Such was the frame of mind in which I attended for the first examination. I seated myself on the bench where the princes, counts, and barons always sat, and began talking to them in French, with the not unnatural result that I never gave another thought to the answers which I was shortly to return to questions in a subject of which I knew nothing. I gazed supinely at other students as they went up to be examined, and even allowed myself to chaff some of them.

“Well, Grap,” I said to Ilinka (who, from our first entry into the University, had shaken off my influence, had ceased to smile when I spoke to him, and always remained ill-disposed towards me), “have you survived the ordeal?”

“Yes,” retorted Ilinka. “Let us see if YOU can do so.”

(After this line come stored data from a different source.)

import Mathlib
import HarnessLib

/-!
# Route `KLProgramme` — crux K3 ENGINE (stmt-HubbardSuperconductivity-20437 `KLRegimeEngineV17F2`), stub (b) v2, THE LEVELS PACKAGE (ℓ), (I5)/(I3) bridge:
# A GRID-SHAPED BASE BOUND `A_g·(p̂·u)^m` IS A B-DISCOUNTED LAW-SHAPED PROFILE `(a₁/B²)·λ^{m−1}·q₀^m` once `B·K·u ≤ λ`
# (cell gate-hubbard-kl, seat hubbard-kl-k3c3-p2 g14; the arithmetic between k3c2-p3's base rows (p668143/p670020: `klTowerMuLev[F]_le_profile_of_wtPinned`,
#  `gridLaw_div_klLevUnit[F]_le`) and the `hbase` hypothesis of `towerBorn_le_law_tracks_of_rows` (p670524) / the (I5)-LEV-G numerics (p669268))

WHY.  The re-based tower's block-0 datum (the base `𝒱_d` read at `F_{d−1}` from p3's weighted grid step) is delivered GRID-SHAPED: `μ 0 m ≤ A_g·P^m` with NO `λ^{m−1}`
structure — the coupling sits inside `P = p̂·|U|` (one `f₂ ∝ |U|` per vertex) — or, in k3c2-p3's law form, `(2^{7J}A·λ′)·λ′^{m−1}·(P/(8^Jλ′))^m` with an AMPLITUDE
`∝ λ′` and a BASE `∝ 1/λ′`, which the (I5) numerics cannot take (their `A′, Q′` must be λ-free; `Q_b ∝ 1/λ` is unbounded).  The (I5)-compatible reading extracts
`λ^{m−1}` from `|U|^{m−1}` through the kit's coupling `λ = B·ε ≥ B·Klam·|U|`: for `m ≥ 3` and `B·K ≥ 1`,
`A_g·(p̂·u)^m = A_g·u·p̂^m·u^{m−1} ≤ A_g·u·p̂^m·(λ/(BK))^{m−1} ≤ (A_g·u/(B·K)²)·λ^{m−1}·p̂^m` — a law-shaped profile with the B-DISCOUNTED amplitude
`a₁ = A_g·u/K²·B⁻²` (E1-TOWER-BLOCKED §9 (ii)) and the λ-FREE base `q₀ = p̂`, exactly the `hbase` shape of `towerBorn_le_law_tracks_of_rows` / `towerLevNumericsG_*`.

* `pow_div_le_inv_sq` — `(λ/(BK))^{m−1}·… `: `(BK)^{−(m−1)} ≤ (BK)^{−2}` for `m ≥ 3`, `BK ≥ 1`;
* **`gridBase_le_disc_law`** — the displayed inequality; **`gridBase_profile_disc`** — the `∀ m, 3 ≤ m → m ≤ D` profile form for an array `μ0`.
Pure real arithmetic; nothing about the model is asserted; nothing asserts (ℓ), any stub, K3 or superconductivity.
References: BGM 2006 §2.8 (2.93)–(2.98) [cite: BenfattoGiulianiMastropietro2006].
-/

noncomputable section

namespace Summit.HubbardSuperconductivity.HubbardSuperconductivity.Theorems.EngineV8

set_option linter.dupNamespace false -- summit = problem name (single-conjunct summit), D-0017

/-- `u^{m−1} ≤ u·… `: for `0 ≤ u`, `B·K·u ≤ λ`, `1 ≤ B·K`, `3 ≤ m`: `u^{m−1} ≤ λ^{m−1}/(B·K)²`. [folklore] -/
theorem pow_le_pow_div_sq {u lam BK : ℝ} (hu : 0 ≤ u) (hBK : 1 ≤ BK) (hle : BK * u ≤ lam) {m : ℕ} (hm : 3 ≤ m) :
    u ^ (m - 1) ≤ lam ^ (m - 1) / BK ^ 2 := by
  have hBK0 : 0 < BK := lt_of_lt_of_le one_pos hBK
  have hul : u ≤ lam / BK := by rw [le_div_iff₀ hBK0, mul_comm]; exact hle
  have hlam : 0 ≤ lam := le_trans (by positivity) hle
  calc u ^ (m - 1) ≤ (lam / BK) ^ (m - 1) := pow_le_pow_left₀ hu hul _
    _ = lam ^ (m - 1) / BK ^ (m - 1) := by rw [div_pow]
    _ ≤ lam ^ (m - 1) / BK ^ 2 := div_le_div_of_nonneg_left (pow_nonneg hlam _) (pow_pos hBK0 2) (pow_le_pow_right₀ hBK (by omega))

/-- **A grid-shaped base bound is a B-discounted law-shaped profile**: for `A_g, p̂, u ≥ 0`, `1 ≤ B·K`, `B·K·u ≤ λ`, `3 ≤ m`,
`A_g·(p̂·u)^m ≤ (A_g·u/(B·K)²)·λ^{m−1}·p̂^m`. [cite: BenfattoGiulianiMastropietro2006, §2.8 (2.93)-(2.98)] -/
theorem gridBase_le_disc_law {Ag ph u lam BK : ℝ} (hAg : 0 ≤ Ag) (hph : 0 ≤ ph) (hu : 0 ≤ u) (hBK : 1 ≤ BK) (hle : BK * u ≤ lam) {m : ℕ} (hm : 3 ≤ m) :
    Ag * (ph * u) ^ m ≤ (Ag * u / BK ^ 2) * lam ^ (m - 1) * ph ^ m := by
  have hBK0 : 0 < BK := lt_of_lt_of_le one_pos hBK
  have hpow := pow_le_pow_div_sq hu hBK hle hm
  obtain ⟨n, rfl⟩ : ∃ n, m = n + 1 := ⟨m - 1, by omega⟩
  rw [Nat.add_sub_cancel] at hpow ⊢
  have hphn : 0 ≤ ph ^ (n + 1) := pow_nonneg hph _
  calc Ag * (ph * u) ^ (n + 1) = Ag * ph ^ (n + 1) * u * u ^ n := by rw [mul_pow, pow_succ]; ring
    _ ≤ Ag * ph ^ (n + 1) * u * (lam ^ n / BK ^ 2) := mul_le_mul_of_nonneg_left hpow (by positivity)
    _ = (Ag * u / BK ^ 2) * lam ^ n * ph ^ (n + 1) := by field_simp

/-- **Profile form**: an array with a grid-shaped bound `μ0 m ≤ A_g·(p̂·u)^m` (`3 ≤ m ≤ D`) obeys the `hbase` shape of `towerBorn_le_law_tracks_of_rows`,
`μ0 m ≤ a₁·λ^{m−1}·q₀^m` with `a₁ := A_g·u/(B·K)²`, `q₀ := p̂`, once `B·K·u ≤ λ`, `1 ≤ B·K`. -/
theorem gridBase_profile_disc {μ0 : ℕ → ℝ} {Ag ph u lam BK : ℝ} {D : ℕ} (hAg : 0 ≤ Ag) (hph : 0 ≤ ph) (hu : 0 ≤ u) (hBK : 1 ≤ BK) (hle : BK * u ≤ lam)
    (hμ0 : ∀ m, 3 ≤ m → m ≤ D → μ0 m ≤ Ag * (ph * u) ^ m) :
    ∀ m, 3 ≤ m → m ≤ D → μ0 m ≤ (Ag * u / BK ^ 2) * lam ^ (m - 1) * ph ^ m := fun m hm hmD =>
  (hμ0 m hm hmD).trans (gridBase_le_disc_law hAg hph hu hBK hle hm)

end Summit.HubbardSuperconductivity.HubbardSuperconductivity.Theorems.EngineV8

end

I smiled contemptuously at the answer, notwithstanding that the doubt which he had expressed had given me a momentary shock. Once again, however, indifference overlaid that feeling, and I remained so entirely absent-minded and supine that, the very moment after I had been examined (a mere formality for me, as it turned out) I was making a dinner appointment with Baron Z. When called out with Ikonin, I smoothed the creases in my uniform, and walked up to the examiner’s table with perfect sang froid.

True, a slight shiver of apprehension ran down my back when the young professor—the same one as had examined me for my matriculation—looked me straight in the face as I reached across to the envelope containing the tickets. Ikonin, though taking a ticket with the same plunge of his whole body as he had done at the previous examinations, did at least return some sort of an answer this time, though a poor one. I, on the contrary, did just as he had done on the two previous occasions, or even worse, since I took a second ticket, yet for a second time returned no answer. The professor looked me compassionately in the face, and said in a quiet, but determined, voice:

“You will not pass into the second course, Monsieur Irtenieff. You had better not complete the examinations. The faculty must be weeded out. The same with you, Monsieur Ikonin.”

Ikonin implored leave to finish the examinations, as a great favour, but the professor replied that he (Ikonin) was not likely to do in two days what he had not succeeded in doing in a year, and that he had not the smallest chance of passing. Ikonin renewed his humble, piteous appeals, but the professor was inexorable.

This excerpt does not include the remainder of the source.